A structured set of objections, weighed in public.

Desk editor's note, referee report, simulated authors' rebuttal, and a circularity audit. Tearing a paper down is the easy half of reading it; the pith above is the substance, this is the friction.

Desk Editor's Note private letter to a colleague

LiteBounD shows a workable distillation route to lift lightweight polyp segmenters with boundary and semantic signals from foundation models, and the reported gains on unseen datasets are the part worth checking.

read the letter

The paper's core move is to split distillation into semantic and boundary paths, add frequency-aware supervision to handle global structure versus edges, and feed the boundary info into a decoder on top of a compact backbone. That combination is not in the polyp segmentation literature they cite, and it directly targets the practical problem of running decent segmentation on limited hardware in endoscopy. The experiments on Kvasir-SEG, CVC-ClinicDB plus the three unseen sets (ColonDB, CVC-300, ETIS) are the right test for generalization, and releasing the code is useful. The approach looks internally consistent: disentangling the signals and supervising them separately makes sense given how foundation models behave on medical data. If the numbers back the abstract's claim of beating the lightweight baselines by a clear margin while staying close to heavier SOTA models, this is a useful engineering step for real-time clinical tools. The main soft spot is that the abstract gives no concrete metrics or ablation tables, so the size of the improvement and whether the frequency split is actually carrying the load remain to be verified in the full results. The loss weights are listed as free parameters, which could mean extra tuning effort when moving to new scopes or datasets. Minor concern only if the full paper shows the ablations. This is for readers who build or deploy efficient segmentation models in gastroenterology. It deserves a serious referee because the task matters, the method is coherent, and the unseen-data test is the right one, even if the experimental section needs tightening.

Referee Report

1 major / 4 minor

Summary. The manuscript proposes LiteBounD, a lightweight boundary-guided distillation framework that transfers semantic and structural priors from vision foundation models (VFMs such as SAM, OneFormer, Mask2Former, and DINOv2) to compact backbones (U-Net, U-Net++, PraNet) for polyp segmentation. The method consists of a dual-path distillation mechanism to disentangle semantic and boundary-aware representations, a frequency-aware alignment strategy that separately supervises low-frequency global semantics and high-frequency boundary details, and a boundary-aware decoder that fuses multi-scale features with the distilled boundary information. Experiments on seen datasets (Kvasir-SEG, CVC-ClinicDB) and unseen datasets (ColonDB, CVC-300, ETIS) are reported to show consistent outperformance over lightweight baselines, competitiveness with state-of-the-art methods, and retention of real-time efficiency. Code is released at https://github.com/lostinrepo/LiteBounD.

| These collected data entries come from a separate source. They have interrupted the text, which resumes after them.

import Summits.AnomalousDissipation.AnomalousDissipation.Theorems.BaireTransferRobustLoudUpgradeLine
import Literature.Analysis.FluidPDE.LongTimeAveragePeriodic
import Literature.Analysis.FluidPDE.LerayProjectorTorusProofs
import Literature.Analysis.FunctionSpaces.TorusFourierModes
import Literature.Analysis.FunctionSpaces.TorusSpaceTime
import Literature.Analysis.FunctionSpaces.TorusFourierCalculus

/-!
# Negative knowledge for the crux `RobustLoudUpgrade` (stmt-AnomalousDissipation-1144), part 1/2:
# the Galilean-DRIFT field of the Kolmogorov force — vocabulary and calculus

Refuter (drefute of line `malkin-cone-group-orbits`, skeleton v2).  The v2 TAME classes of the line
(`nondegSteady`, `persistSteady`, `censusSteady`, `malkinSteady` of
`Theorems/BaireTransferRobustLoudUpgradeLine.lean`) admit only MEAN-ZERO steady witnesses, and
`nondegPeriodic` excludes steady states.  This file and its sequel `GalileanDrift.lean` certify that the loud
set of the line nevertheless contains, for the gravest shear (Kolmogorov) force
`f = A sin(2πx₂) e₁ = force S (cLam S A)` and EVERY drift `m : ℝ`, an exact classical steady state with mean
`(0, m, 0)`: `u_{w,m} = Re (e_{k₀} • w v₀) + m e₂` (`driftField w m`) with `w = A/(4π²ν + 2πi m)` — the laminar
profile advected ACROSS the shear by its own mean (amplitude-reduced, phase-lagged).  Here: the shear
vocabulary `k₀, v₀, cLam` (certified copy of `Cruxes/RobustLoudUpgrade/Disproof.lean` §6, cdisprove gen. 3,
re-vendored so that no Theorems file imports a crux work file), the force identity `force_cLam`, the drift
field as a real trigonometric polynomial on `{0, ±k₀}` (smooth, divergence free), its decomposition
`driftField_apply`, and its calculus: `∂₀u = 0`, `∂₁u = Φ_{2πi w}`, `Δu = Φ_{−4π²w}`,
`(u·∇)u = m Φ_{2πi w}` (`convect_driftField`: only the mean advects the profile).  Supports
stmt-AnomalousDissipation-1144.
-/

set_option linter.dupNamespace false

noncomputable section

namespace Summit.AnomalousDissipation.AnomalousDissipation.Theorems.RobustLoudUpgrade.Negative
/-!
# Ambiguous ideal classes of a cyclic extension, I: the Galois action on fractional ideals and
# the count of ambiguous classes as an index

Topic `NumberTheory/NumberFields`; namespace `Literature.NumberTheory.NumberFields.AmbiguousClass`.
Definitions with their API and theorems; everything is **proved** (no named fact).

This is the first part of a formalisation of **Chevalley's ambiguous class number formula** for a
cyclic extension `L/F` of number fields with group `G = ⟨σ⟩`,
`#Cl(L)^G · [L:F] · (E_F : E_F ∩ N_{L/F} L^×) = h(F) · ∏_v e_v · 2^{#ramified real places}`
(S. Lang, *Cyclotomic Fields I–II*, Ch. 13 §4, Lemma 4.1; G. Gras, *Class Field Theory*, II.6.2.3),
organised on the tree's index form of the cyclic Herbrand quotient
(`Literature.NumberTheory.GaloisRepresentations.Herbrand`, `CyclicHerbrandQuotient.lean`): all
`G`-modules are subgroups of the ambient groups `Lˣ` and
`𝓘_L = (FractionalIdeal (𝓞 L)⁰ L)ˣ`, and "`#Cl(L)^G`" is the index `[z0 σ ⊤ P_L : P_L]`.
It is needed for Honda's criterion `3 ∣ h(ℚ(∛pq))` (`PureCubicClassNumberModThree.lean`).

* `AmbiguousClass.intAut σ`, `fracIdealAut σ`, `mulDistribMulActionFracIdealUnits` — `σ ∈ Gal(L/F)`
  acting on `𝓞 L`, on `FractionalIdeal (𝓞 L)⁰ L` (Mathlib `FractionalIdeal.ringEquivOfRingEquiv`,
  after identifying the induced automorphism of `L = Frac 𝓞_L` with `σ`,
  `ringEquivOfRingEquiv_intAut`) and on `𝓘_L` (a `MulDistribMulAction`); `mem_smul_fracIdeal_iff`,
  `fracIdealAut_spanSingleton`, `smul_mk0`;
* `toPrincipalIdeal_smul` — `a ↦ (a)` is equivariant; `principals L = P_L` is stable
  (`isStable_principals`);
* `mulEquiv_mk`, `mulEquiv_mk0`, `mulEquiv_intAut_one`, `mulEquiv_intAut_mul` — Mathlib's
  `ClassGroup.mulEquiv (intAut σ)` is the action on classes: `[I] ↦ [σ • I]`
  (through `ringEquivOfRingEquiv_coeIdeal`, `ringEquivOfRingEquiv_canonicalEquiv`);
* `mk_eq_mk_iff`, `mk_smul_eq_mk_iff` — `[σ • I] = [I] ↔ I ∈ z0 σ ⊤ P_L`;
* **`card_fixed_eq_relIndex`** — if `σ` generates `Gal(L/F)`:
  `#{c ∈ Cl(L) : c fixed by Gal(L/F)} = [z0 σ ⊤ P_L : P_L]`.

## References

* S. Lang, *Cyclotomic Fields I and II*, GTM 121, Springer 1990, Ch. 13 §4, Lemma 4.1
  (held copy `book:lang1990-cyclotomic-fields-i-ii`, PDF pp. 203–204). [Lang1990]
* G. Gras, *Class Field Theory*, Springer 2003, II.6.2.3.
* N. Childress, *Class Field Theory*, Springer 2009, Ch. 4 §4 (Herbrand quotient). [Childress2009]
-/

noncomputable section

Significance. If the reported gains hold under rigorous verification, the work would offer a practical route to deploying accurate, generalizable polyp segmentation in clinical environments by combining the efficiency of lightweight models with the broad priors of VFMs. The explicit handling of boundary sensitivity and frequency separation directly targets known failure modes in medical segmentation (weak boundaries, appearance variation, domain shift). The inclusion of unseen-dataset evaluation and the release of reproducible code strengthen the contribution and facilitate follow-up research.

major comments (1)

[Experiments] Experiments section: the central claim of consistent outperformance and generalization rests on quantitative results, yet the manuscript provides no ablation tables isolating the contribution of the frequency-aware alignment component versus the dual-path distillation on the unseen datasets (ColonDB, CVC-300, ETIS). Without these controls it remains unclear whether the full framework is required for the reported gains or whether simpler distillation suffices.

minor comments (4)

[Abstract] Abstract: the LiteBounD acronym is introduced with underlined letters; this formatting is non-standard and should be replaced with conventional bold or italic styling for clarity and compatibility.
[Method] Method: the boundary-aware decoder fusion step is described at a high level; adding an equation or pseudocode for the multi-scale feature combination would improve reproducibility.
Figure captions: several figures lack explicit axis labels or metric definitions (e.g., Dice, IoU, HD95); ensure all quantitative plots are self-contained.
[References] References: confirm that the most recent versions of the cited VFMs (SAM, DINOv2) are referenced with complete bibliographic details.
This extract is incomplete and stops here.